What resources can be provisioned?

The Hosting Service can provision the following infrastructure resources when you host a new service:

  • Compute resources (CPU, RAM, Disk)

  • Kubernetes configuration artifacts to scale and manage your service

  • PostgreSQL Database & roles with credentials

  • RabbitMQ vhost and user credentials

  • DNS entries for exposed ports with TLS certificates

  • Secure storages for storing service specific secrets

  • Logging and monitoring

The capacity of resources provisioned will depend on the Hosting Plan. You can read more about the different Hosting Plans and their offerings.

What should I prepare to host my service?

The Hosting Service only requires three inputs from you to be able to host your service:

  • The container image of your service

  • (optionally) The packaged micro-frontend artifact of your service if it has any

  • A deployment manifest that describes the configuration of your service backend and frontend

Steps to host a custom service via the Hosting Service

How do I package my service?

To help you to get started with building the service backend, we offer a Dockerfile in the Mosaic Media Template GitHub repository. Feel free to fine-tune it to your needs and use standard docker commands to build and push your container image to a container registry of your choice.

Note
Axinom reserves the right to reject hosting of any service that is deemed to be malicious or harmful to the platform or other services. So if you are unsure about using different base layers for your container image that the one we specify, please get in touch with us.

Once you have your container image built and pushed to your container registry, you can configure the connection to your Container Registry under Hosting Service in the Admin Portal, so that it can be pulled during deployments.

If your service also includes a micro-frontend workflow based on the Piral framework, you can package it using the appropriate packaging scripts. To help you get started, we offer a package.json script called build:media-workflows:prod.

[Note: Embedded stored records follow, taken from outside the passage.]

/-- **ORIENTATION AND SIZE, `F`-forms**: `0 ≤ J_k(δ) ≤ T·h_k(a)` for `k ∈ F` (each of the `T·h_k` jumps is `0` or `1`). -/
theorem jumpMass_bounds_of_FIdx {a : Dir} (hpos : ∀ k, 0 < h28 a k) {T : ℝ} (hT : 0 < T)
    (hper : ∀ k : Fin 28, ∃ z : ℤ, T * h28 a k = z) {δ : Fin 8 → ℝ} {r : ℝ} (hr : 0 < r)
    (hsep : ∀ (k k' : Fin 28) (z z' : ℤ), (k ≠ k' ∨ z ≠ z') →
      r ≤ |((z : ℝ) - phiForm δ k) / h28 a k - ((z' : ℝ) - phiForm δ k') / h28 a k'|)
    {k : Fin 28} (hk : k ∈ FIdx) :
    0 ≤ ∑ z ∈ Finset.Ioc ⌊phiForm δ k⌋ (⌊phiForm δ k⌋ + ⌊T * h28 a k⌋),
        (torusN ((((z : ℝ) - phiForm δ k) / h28 a k) • sParam a + δ) -
          torusN ((((z : ℝ) - phiForm δ k) / h28 a k - r / 2) • sParam a + δ)) ∧
      ((∑ z ∈ Finset.Ioc ⌊phiForm δ k⌋ (⌊phiForm δ k⌋ + ⌊T * h28 a k⌋),
        (torusN ((((z : ℝ) - phiForm δ k) / h28 a k) • sParam a + δ) -
          torusN ((((z : ℝ) - phiForm δ k) / h28 a k - r / 2) • sParam a + δ)) : ℤ) : ℝ) ≤ T * h28 a k := by
  have hJ : ∀ z : ℤ, 0 ≤ torusN ((((z : ℝ) - phiForm δ k) / h28 a k) • sParam a + δ) -
        torusN ((((z : ℝ) - phiForm δ k) / h28 a k - r / 2) • sParam a + δ) ∧
      torusN ((((z : ℝ) - phiForm δ k) / h28 a k) • sParam a + δ) -
        torusN ((((z : ℝ) - phiForm δ k) / h28 a k - r / 2) • sParam a + δ) ≤ 1 := fun z =>
    jump_mem_of_FIdx hpos hr (r_mul_h28_le_one hpos hsep k) (fun k' z' hk' => hsep k k' z z' (Or.inl (Ne.symm hk'))) hk
  obtain ⟨N, hN⟩ := hper k
  have hNf : ⌊T * h28 a k⌋ = N := by rw [hN, Int.floor_intCast]
  have hN0 : 0 ≤ N := by
    have : (0 : ℝ) ≤ N := by rw [← hN]; have := hpos k; positivity
    exact_mod_cast this
  refine ⟨Finset.sum_nonneg fun z _ => (hJ z).1, ?_⟩
  have h := Finset.sum_le_card_nsmul (Finset.Ioc ⌊phiForm δ k⌋ (⌊phiForm δ k⌋ + ⌊T * h28 a k⌋))
    (fun z : ℤ => torusN ((((z : ℝ) - phiForm δ k) / h28 a k) • sParam a + δ) -
      torusN ((((z : ℝ) - phiForm δ k) / h28 a k - r / 2) • sParam a + δ)) 1 fun z _ => (hJ z).2
  rw [hNf, Int.card_Ioc, show ⌊phiForm δ k⌋ + N - ⌊phiForm δ k⌋ = N by ring, nsmul_eq_mul, mul_one,
    Int.toNat_of_nonneg hN0] at h
  rw [hNf, hN]
  exact_mod_cast h

/-- **ORIENTATION AND SIZE, `F^c`-forms**: `−T·h_k(a) ≤ J_k(δ) ≤ 0` for `k ∉ F` (each jump is `−1` or `0`). -/
theorem jumpMass_bounds_of_not_FIdx {a : Dir} (hpos : ∀ k, 0 < h28 a k) {T : ℝ} (hT : 0 < T)
    (hper : ∀ k : Fin 28, ∃ z : ℤ, T * h28 a k = z) {δ : Fin 8 → ℝ} {r : ℝ} (hr : 0 < r)
    (hsep : ∀ (k k' : Fin 28) (z z' : ℤ), (k ≠ k' ∨ z ≠ z') →
      r ≤ |((z : ℝ) - phiForm δ k) / h28 a k - ((z' : ℝ) - phiForm δ k') / h28 a k'|)
    {k : Fin 28} (hk : k ∉ FIdx) :
    ∑ z ∈ Finset.Ioc ⌊phiForm δ k⌋ (⌊phiForm δ k⌋ + ⌊T * h28 a k⌋),
        (torusN ((((z : ℝ) - phiForm δ k) / h28 a k) • sParam a + δ) -
          torusN ((((z : ℝ) - phiForm δ k) / h28 a k - r / 2) • sParam a + δ)) ≤ 0 ∧
      -(T * h28 a k) ≤ ((∑ z ∈ Finset.Ioc ⌊phiForm δ k⌋ (⌊phiForm δ k⌋ + ⌊T * h28 a k⌋),
        (torusN ((((z : ℝ) - phiForm δ k) / h28 a k) • sParam a + δ) -
          torusN ((((z : ℝ) - phiForm δ k) / h28 a k - r / 2) • sParam a + δ)) : ℤ) : ℝ) := by
  have hJ : ∀ z : ℤ, -1 ≤ torusN ((((z : ℝ) - phiForm δ k) / h28 a k) • sParam a + δ) -
        torusN ((((z : ℝ) - phiForm δ k) / h28 a k - r / 2) • sParam a + δ) ∧
      torusN ((((z : ℝ) - phiForm δ k) / h28 a k) • sParam a + δ) -
        torusN ((((z : ℝ) - phiForm δ k) / h28 a k - r / 2) • sParam a + δ) ≤ 0 := fun z =>
    jump_mem_of_not_FIdx hpos hr (r_mul_h28_le_one hpos hsep k) (fun k' z' hk' => hsep k k' z z' (Or.inl (Ne.symm hk')))
      hk
  obtain ⟨N, hN⟩ := hper k
  have hNf : ⌊T * h28 a k⌋ = N := by rw [hN, Int.floor_intCast]
  have hN0 : 0 ≤ N := by
    have : (0 : ℝ) ≤ N := by rw [← hN]; have := hpos k; positivity
    exact_mod_cast this
  refine ⟨Finset.sum_nonpos fun z _ => (hJ z).2, ?_⟩
  have h := Finset.card_nsmul_le_sum (Finset.Ioc ⌊phiForm δ k⌋ (⌊phiForm δ k⌋ + ⌊T * h28 a k⌋))
    (fun z : ℤ => torusN ((((z : ℝ) - phiForm δ k) / h28 a k) • sParam a + δ) -
      torusN ((((z : ℝ) - phiForm δ k) / h28 a k - r / 2) • sParam a + δ)) (-1) fun z _ => (hJ z).1
  rw [hNf, Int.card_Ioc, show ⌊phiForm δ k⌋ + N - ⌊phiForm δ k⌋ = N by ring, nsmul_eq_mul, mul_neg_one,
    Int.toNat_of_nonneg hN0] at h
  rw [hNf, hN]
  exact_mod_cast h

/-- **NO CANCELLATION RECOVERS THE LIPSCHITZ CONSTANT**: under the margin hypotheses, `|P(δ+Δ) − P(δ)| ≤ T·Σ_k |φ_k Δ|`
for `|φ_k Δ| ≤ r·h_k/4` — P2 g29's `abs_translateIntegral_sub_le` is exactly the gradient theorem with every `|J_k|` at
its maximum `T·h_k(a)`; anything better is CANCELLATION among the jumps (DATA, in no statement). -/
theorem abs_translateIntegral_sub_le_of_generic {a : Dir} (hpos : ∀ k, 0 < h28 a k) {T : ℝ} (hT : 0 < T)
    (hper : ∀ k : Fin 28, ∃ z : ℤ, T * h28 a k = z) {δ : Fin 8 → ℝ} {r : ℝ} (hr : 0 < r)
    (hsep : ∀ (k k' : Fin 28) (z z' : ℤ), (k ≠ k' ∨ z ≠ z') →
      r ≤ |((z : ℝ) - phiForm δ k) / h28 a k - ((z' : ℝ) - phiForm δ k') / h28 a k'|)
    (hend : ∀ (k : Fin 28) (z : ℤ), r ≤ |((z : ℝ) - phiForm δ k) / h28 a k|)
    {Δ : Fin 8 → ℝ} (hΔ : ∀ k, |phiForm Δ k| ≤ r * h28 a k / 4) :
    |translateIntegral a T (δ + Δ) - translateIntegral a T δ| ≤ T * ∑ k : Fin 28, |phiForm Δ k| := by
  rw [translateIntegral_sub_eq_sum_jumpMass hpos hT hper hr hsep hend hΔ, Finset.mul_sum]
  refine (Finset.abs_sum_le_sum_abs _ _).trans (Finset.sum_le_sum fun k _ => ?_)
  have hx := hpos k
  have hJ : |((∑ z ∈ Finset.Ioc ⌊phiForm δ k⌋ (⌊phiForm δ k⌋ + ⌊T * h28 a k⌋),
      (torusN ((((z : ℝ) - phiForm δ k) / h28 a k) • sParam a + δ) -
        torusN ((((z : ℝ) - phiForm δ k) / h28 a k - r / 2) • sParam a + δ)) : ℤ) : ℝ)| ≤ T * h28 a k := by
    by_cases hk : k ∈ FIdx
    · obtain ⟨h1, h2⟩ := jumpMass_bounds_of_FIdx hpos hT hper hr hsep hk
      rw [abs_of_nonneg (by exact_mod_cast h1)]; exact h2
    · obtain ⟨h1, h2⟩ := jumpMass_bounds_of_not_FIdx hpos hT hper hr hsep hk
      rw [abs_of_nonpos (by exact_mod_cast h1)]; linarith
  rw [abs_mul, abs_div, abs_of_pos hx]
  calc |phiForm Δ k| / h28 a k * _ ≤ |phiForm Δ k| / h28 a k * (T * h28 a k) :=
        mul_le_mul_of_nonneg_left hJ (by positivity)
    _ = T * |phiForm Δ k| := by field_simp
import Literature.AlgebraicGeometry.Hyperkaehler.GeneralizedKummerType
import Literature.AlgebraicGeometry.HodgeTheory.WeilFourfoldsDiscOnePowers
import Literature.AlgebraicGeometry.HodgeTheory.MotivatedClasses
import HarnessLib

/-!
# The third intermediate Jacobian of a projective `Kumⁿ`-type variety: a discriminant-1 Weil abelian fourfold with `H¹(J³(X)) ≅ H³(X)` induced by an algebraic cycle (O'Grady 2021, Markman 2023) — NAMED FACT

Layer `Literature/AlgebraicGeometry/Hyperkaehler`.  CITE record for the cell `hodge-kum4` (ladder HodgeAV,
rung H3 = the Hodge conjecture for every smooth projective variety of `Kum⁴`-type; cell home
run/shared/lean/pub/hodge-kum4/, graded input list HOME/lit/LIT-GRADES-r1.md rows L2.4 + L2.6): for every
PROJECTIVE variety `X` of `Kumⁿ`-type, `n ≥ 2` (so `b₃(X) = 8`), the third intermediate Jacobian
`J³(X) = H³(X,ℂ)/(F² + H³(X,ℤ))` is an abelian FOURFOLD OF WEIL TYPE WITH TRIVIAL DISCRIMINANT, and the
canonical identification `H¹(J³(X),ℚ)(-1) ≅ H³(X,ℚ)` is induced by an ALGEBRAIC cycle on `J³(X) × X`.
Together with the tree's record `HodgeTheory.FloccariFu2026_hodgeClasses_algebraic_powers_discOneWeilFourfold`
(the Hodge conjecture for all powers of every discriminant-1 Weil fourfold, file
`HodgeTheory/WeilFourfoldsDiscOnePowers`, whose binders this file copies symbol for symbol) and
`HodgeTheory.Arapura2006_hodgeClasses_algebraic_of_isDominatedByPowers` (file
`HodgeTheory/DominatedByPowersHodgeConjecture`), this is the abelian variety through which the cell's
lemma L2 ("motivic bookkeeping": `h(X)^Γ ∈ ⟨h¹(J³X)⟩`) routes the Hodge conjecture for `Kum⁴`-type.

## Sources (read: arXiv texts `paper:arxiv-1805.12075`, `paper:arxiv-1805.11574`, `paper:arxiv-2106.06979`,
`paper:arxiv-2308.04865`; page:line = materialised files of the hodge-kum4 literature seat)

* K. G. O'Grady, *Compact tori associated to hyperkähler manifolds of Kummer type*, Int. Math. Res. Not.
  IMRN 2021, no. 16, 12356–12419 (arXiv:1805.12075) [`OGrady2021KummerTori`; REFEREED], **Theorem 1.5**
  (arXiv numbering, p0003 L66–L74), verbatim: "Let `X` be a hyperkähler variety of Kummer type, of
  dimension `2n`, and let `L` be an ample line bundle on `X`. Then `(J³(X),Θ_L)` is of Weil type, with an
  inclusion `ℚ√(-2(n+1)q_X(L)) ⊂ End(J³(X),Θ_L)_ℚ`, where `q_X(L)` is the value of the
  Beauville-Bogomolov-Fujiki (BBF) quadratic form on `c₁(L)`.  By varying `(X,L)`, one gets a complete
  (up to isogeny) family of `4` dimensional abelian varieties of Weil type with associated field
  `ℚ[√(-2(n+1)q_X(L))]`, and trivial determinant.  Moreover, tha[t] Kuga-Satake variety `KS(X,L)` is
  isogenous to `J³(X)⁴`."  (p0002 L25: "those of Kummer type are distinguished by the fact that they
  have non zero odd cohomology […] `b₃(X)=8`, and hence there is an associated 4 dimensional
  intermediate Jacobian `J³(X)`".)
* E. Markman, *The monodromy of generalized Kummer varieties and algebraic cycles on their intermediate
  Jacobians*, J. Eur. Math. Soc. 25 (2023) 231–321 (arXiv:1805.11574) [`Markman2023GeneralizedKummers`;
  REFEREED; arXiv numbering, the JEMS §1 numbers are shifted by +2, cf. the record in
  `WeilFourfoldsDiscOnePowers`]: §1.2 (p0007 L15–L22): "The complex torus `T_ℓ`, `ℓ ∈ Ω_{w^⊥}`, is
  isogenous to the third intermediate Jacobian of every marked `2n`-dimensional irreducible holomorphic
  symplectic manifold `Y` in `𝔐⁰_{w^⊥}` with period `ℓ`, by Lemma [12.9] […] `T_ℓ` comes with a natural
  structure of a polarized abelian fourfold of Weil type `(T_ℓ,ℚ[√-d],Θ_h)` of trivial discriminant
  (Lemma [12.8])"; §12.6 Lemma (p0054 L12): "There exists a global isogeny between the family of third
  intermediate Jacobians of `p : 𝒴 → 𝔐⁰_{w^⊥}` and the family `Per^*𝒯`"; **Theorem 1.4** (§1.3, p0007
  L62–L64), verbatim: "The morphism `AJ_t` is surjective, for every `t ∈ 𝔐⁰_{ω^⊥}` for which `Y_t` is
  projective" (`AJ_t : M_t → J²(Y_t) := H³(Y_t,ℂ)/[H^{2,1}(Y_t)+H³(Y_t,ℤ)]` the Abel–Jacobi map of the
  algebraic family of codimension-2 cycles `e_t^*[c₂(E_F^∨ ⊗^L E_F) - c₂(E_{F₀}^∨ ⊗^L E_{F₀})]`, p0007 L30–L60).
* C. Voisin, *Footnotes to papers of O'Grady and Markman*, Math. Z. 300 (2022) 3405–3416
  (arXiv:2106.06979) [`Voisin2022FootnotesOGradyMarkman`; REFEREED], proof of Thm. 4.1 (p0010 L52–L59),
  verbatim: "An equivalent version of Theorem [4.2 = Markman's Thm. 1.4] says that there exists a
  codimension [2] cycle `𝒵 ∈ CH²(J³(X)×X)_ℚ` such that the map `[𝒵]_* : H₁(J³(X),ℚ) → H³(X,ℚ)` is the
  natural identification `H₁(J³(X),ℚ) ≅ H³(X,ℚ)`. […] we can assume that the cohomology class
  `[𝒵] ∈ H⁴(J³(X)×X,ℚ)` belongs to the Künneth component `H¹(J³(X),ℚ) ⊗ H³(X,ℚ)`"; Thm. 1.1 (p0003 L6):
  "(O'Grady) (1) `J³(X)` is a Weil abelian fourfold."  — AND (added 2026-08-25, for the second
  record below) the rest of that proof, p0010 L60–L95, verbatim: "by another result of Markman
  [markmanBBchar], the class `Q_X ∈ H⁴(X,ℚ)` […] is algebraic on hyper-Kähler manifolds of generalized
  Kummer type. It is thus the class of a cycle `𝒬_X ∈ CH²(X)_ℚ`.  On `J³(X)×X`, we consider the following
  cycle `Γ := 𝒵²·pr_X^*𝒬_X^{[n-2]}` […] **Claim 4.3.** The map `[Γ]_* : H₂(J³(X),ℚ) → H^{4n-2}(X,ℚ)`
  identifies with the O'Grady map `φ : ⋀²H³(X,ℚ) → H⁶(X,ℚ) →^{Q_X} H^{4n-2}(X,ℚ)` […] The claim implies
  the theorem since we already identified the intermediate Jacobian with a component of the Kuga-Satake
  variety, in such a way that the transpose of the map (eqmorohKS) is the O'Grady map. Thus the map
  (eqmorohKS) or its transpose is induced by an algebraic cycle."  (Thm. 4.1, p0010 L38: "Let `X` be a
  projective hyper-Kähler manifold of generalized Kummer type. Then the Kuga-Satake correspondence of
  `X` is algebraic.")
* K. G. O'Grady, loc. cit., **Theorem 1.1 (1)** (p0002 L74–L80), verbatim: "Let `X` be a HK manifold of
  Kummer type, of dimension `2n`. (1) The map `φ` is surjective, and hence its transpose defines an
  inclusion of integral Hodge structures `H²(X) ⊂ ⋀²H¹(J³(X))`" — where `φ : ⋀²H³(X) → H²(X)^∨` is "the
  composition of the map `⋀²H³(X) → H^{4n-2}(X)`, `γ∧γ' ↦ γ ⌣ γ' ⌣ q̄_X^{n-2}`, and the map
  `H^{4n-2}(X) → H²(X)^∨` defined by cup product followed by integration" (p0002 L55–L72; the second map
  is Poincaré duality, an isomorphism, so the first map is onto `H^{4n-2}(X)`); standing assumption
  `n ≥ 2` (p0002 L22).
* S. Floccari, M. Varesco, Math. Ann. 391 (2025) (arXiv:2308.04865) [`FloccariVaresco2024`], §1 (p0003
  L10–L12), verbatim: "Markman further constructs an algebraic cycle on `X×J³(X)` realizing the canonical
  isomorphism `H³(X,ℚ) ≅ H¹(J³(X),ℚ)(-1)` of Hodge structures, for any variety `X` of `Kumⁿ`-type."

## Rendering (tree carriers) and faithfulness

The tree has no intermediate-Jacobian carrier; the fact is recorded as an EXISTENCE statement whose
witness in print is `T = J³(X)` (or Markman's isogenous `T_ℓ`; every clause below is isogeny-invariant
or transported along the isogeny by an algebraic correspondence):
* "projective variety of `Kumⁿ`-type, dimension `2n`, `n ≥ 2`": `2 ≤ n`, `Motives.IsSmoothProjective (2 * n) X`,
  `IsOfGeneralizedKummerType n X` (file `GeneralizedKummerType`), as in every `Kumⁿ` record of this layer.
* "abelian fourfold of Weil type with `ℚ(√-D) ⊂ End_ℚ` and trivial determinant (= discriminant `1`)":
  EXACTLY the binders of `HodgeTheory.FloccariFu2026_hodgeClasses_algebraic_powers_discOneWeilFourfold`:
  `T : Motives.AbelianVariety ℂ`, `T.dim = 2 * 2`, `φ : T ⟶ T` with `φ ≫ φ = -(d • 𝟙 T)`, `0 < d` (an
  integral multiple `m√-D ∈ End(T)` of the generator, `d = m²D`), a projective embedding `e` of `T.X`, a
  rational class `a ≠ 0` in `H²(ℙ^{e.n}(ℂ); ℂ)`, and `Motives.IsHyperbolicWeilType T φ 2 (d·e^*a + φ^*e^*a)`
  — for fourfolds "hyperbolic ⟺ Witt index `2` ⟺ `det H = (-1)² = 1`" (dictionary of
  `Motives/HyperbolicWeilType`, van Geemen LNM 1594 Lemma 5.2/5.4), and hyperbolicity of the `K`-symmetrised
  class is that of O'Grady's `Θ_L` (take `e` from a very ample multiple `NΘ_L`; then
  `d·e^*a + φ^*e^*a = 2dN·Θ_L` since `φ^*Θ_L = dΘ_L`, and the Witt index is scale-invariant).  So the
  Weil clause asks for no more than "of Weil type […] trivial determinant" as printed.
* "an algebraic cycle on `X × J³(X)` realizing `H³(X,ℚ) ≅ H¹(J³(X),ℚ)(-1)`": a `ℂ`-linear bijection
  `γ : H¹(T.X(ℂ); ℂ) → H³(X(ℂ); ℂ)` with `HodgeTheory.IsAlgebraicCorrespondence (2 * n) (2 * 2) X T.X γ`
  (file `HodgeTheory/MotivatedClasses`: `γ = Γ^*` for a class `Γ` in the `ℂ`-span of cycle classes on
  `X × T`; target listed first).  Print gives a RATIONAL cycle; the tree's predicate (ℂ-span of algebraic
  classes) is weaker, so nothing beyond print is asserted.  Degree bookkeeping: `a + 2e = b + 2·dim T`,
  `1 + 2e = 3 + 8`, `e = 5` — Voisin's `𝒵 ∈ CH²` acts `H₁(J) = H⁷(J)^{PD} → H³(X)`; composed with the
  algebraic `L_Θ³ : H¹(J) ≅ H⁷(J)` it is the printed degree-`(-1)`-twist identification of
  Floccari–Varesco's sentence.  Transport to the isogenous `T_ℓ` composes with the graph of an isogeny.
* NOT asserted: that `T` is literally `J³(X)`; the monodromy/period statements; `KS(X,L) ~ J³(X)⁴`
  (O'Grady Thm. 1.5, last sentence; Kuga–Satake carriers live in `HodgeTheory/KugaSatakeClassBetti`);
  Markman's Hodge-conjecture theorem for `T` (that is `HodgeTheory.Markman2023_weilClasses_algebraic_discOneWeilFourfold`).

## Content

* NAMED FACT `Markman2023_thirdCohomology_kummerType_discOneWeilFourfold` (O'Grady Thm. 1.5 ∧ Markman
  Lemma 12.8/12.9 ∧ Markman Thm. 1.4 in Voisin's reformulation), +1 named fact (D-0026 accounting: a
  refereed published theorem, cited at the page; no restatement of any tree fact).
* Derived (kernel, modulo this fact and the Floccari–Fu record): `hodgeConjectureFor_powers_thirdJacobian`
  — every projective `Kumⁿ`-type `X`, `n ≥ 2`, carries a disc-1 Weil fourfold `T` with `H¹(T) ≅ H³(X)`
  algebraically AND the Hodge conjecture for every power `T^(k+1)` (this is how L2 of the cell consumes
  Floccari 2026 Thm. 1.3 / Floccari–Fu 2026 Thm. 1.2).
* NAMED FACT (added 2026-08-25) `OGradyVoisin2022_thirdJacobian_kugaSatake_kummerType` — the SAME datum
  `(d, T, φ, e, a, γ)` TOGETHER WITH Voisin's algebraic cycle `Γ = 𝒵²·pr^*𝒬^{n-2} ∈ CH^{2n}(J³(X) × X)`
  in its printed cohomological effect: a SURJECTIVE `ℂ`-linear map `S : H⁶(T.X(ℂ); ℂ) → H^{4n-2}(X(ℂ); ℂ)`
  (`H₂(J³X) = H⁶(J³X)` by Poincaré duality on the real `8`-torus) with
  `IsAlgebraicCorrespondence (2 * n) (2 * 2) X T.X S` (degree bookkeeping `6 + 2e = (4n-2) + 8`, `e = 2n`
  = the codimension of `Γ`); surjectivity = O'Grady Thm. 1.1 (1) via Voisin's Claim 4.3.  This is the
  Kuga–Satake input of the cell's L2 in the COHOMOLOGICAL SPAN FORM the planner froze (TYPING.md §3:
  "`H²(X(ℂ);ℂ) ≤ dominatedClasses 8 X 4 (J³X) 2`"): `H^{4n-2}(X)` is the image of an algebraic
  correspondence from `T = J³(X)` itself (power `e = 1`), and `H²(X) = *_L H^{4n-2}(X)` with `*_L`
  algebraic by `Foster2024_lefschetzStandard_kummerType_prime` (file `GeneralizedKummerTypeLefschetzStandard`)
  — that last step is the consumer's, not asserted here.  PROVED: `.markman` (the new record implies the
  old one by forgetting `S`) and the `Kum⁴` spelling `.kum4Type` (`H⁶(T.X) ↠ H¹⁴(X)`).  +1 named fact
  (a refereed published theorem: Math. Z. 2022 Thm. 4.1/Claim 4.3 with IMRN 2021 Thm. 1.1 (1)).
-/

noncomputable section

Then similar to how you pushed the container image to a container registry, your micro-frontend artifacts can be pushed to the Mosaic Micro-Frontend Service to be pulled during deployments. We offer support to upload the micro-frontend artifacts using our Mosaic-CLI tool.

What is a deployment manifest?

This is a YAML file that describes the configuration of your service backend and frontend (i.e. ENV key-value pairs). It also describes some metadata such as exposed ports and any required Mosaic Service Accounts, so that the Hosting Service can provision the required resources accordingly.

The schema of the deployment manifest is versioned, so we will extend the amount of configuration options available in the future. You can read more details about the deployment manifest.

How do I deploy my service?

Once you have prepared your service artifacts (container image, micro-fe artifact, deployment manifest) to be deployed, you can create a new deployment by supplying the three inputs to the Hosting Service. We offer a UI to do this in the Admin Portal under Hosting Service, as well as CLI support via the Mosaic-CLI tool if you prefer to automate the process.

How can I update my deployed service?

Once a service is deployed, several things on it could be updated. For example, you might want to update the container image of your service, or change the configuration of your service backend and frontend, or update your service micro-fe. To do this, you can create a new deployment with the updated service artifacts. The Hosting Service will then perform a rolling update of your service to the new version.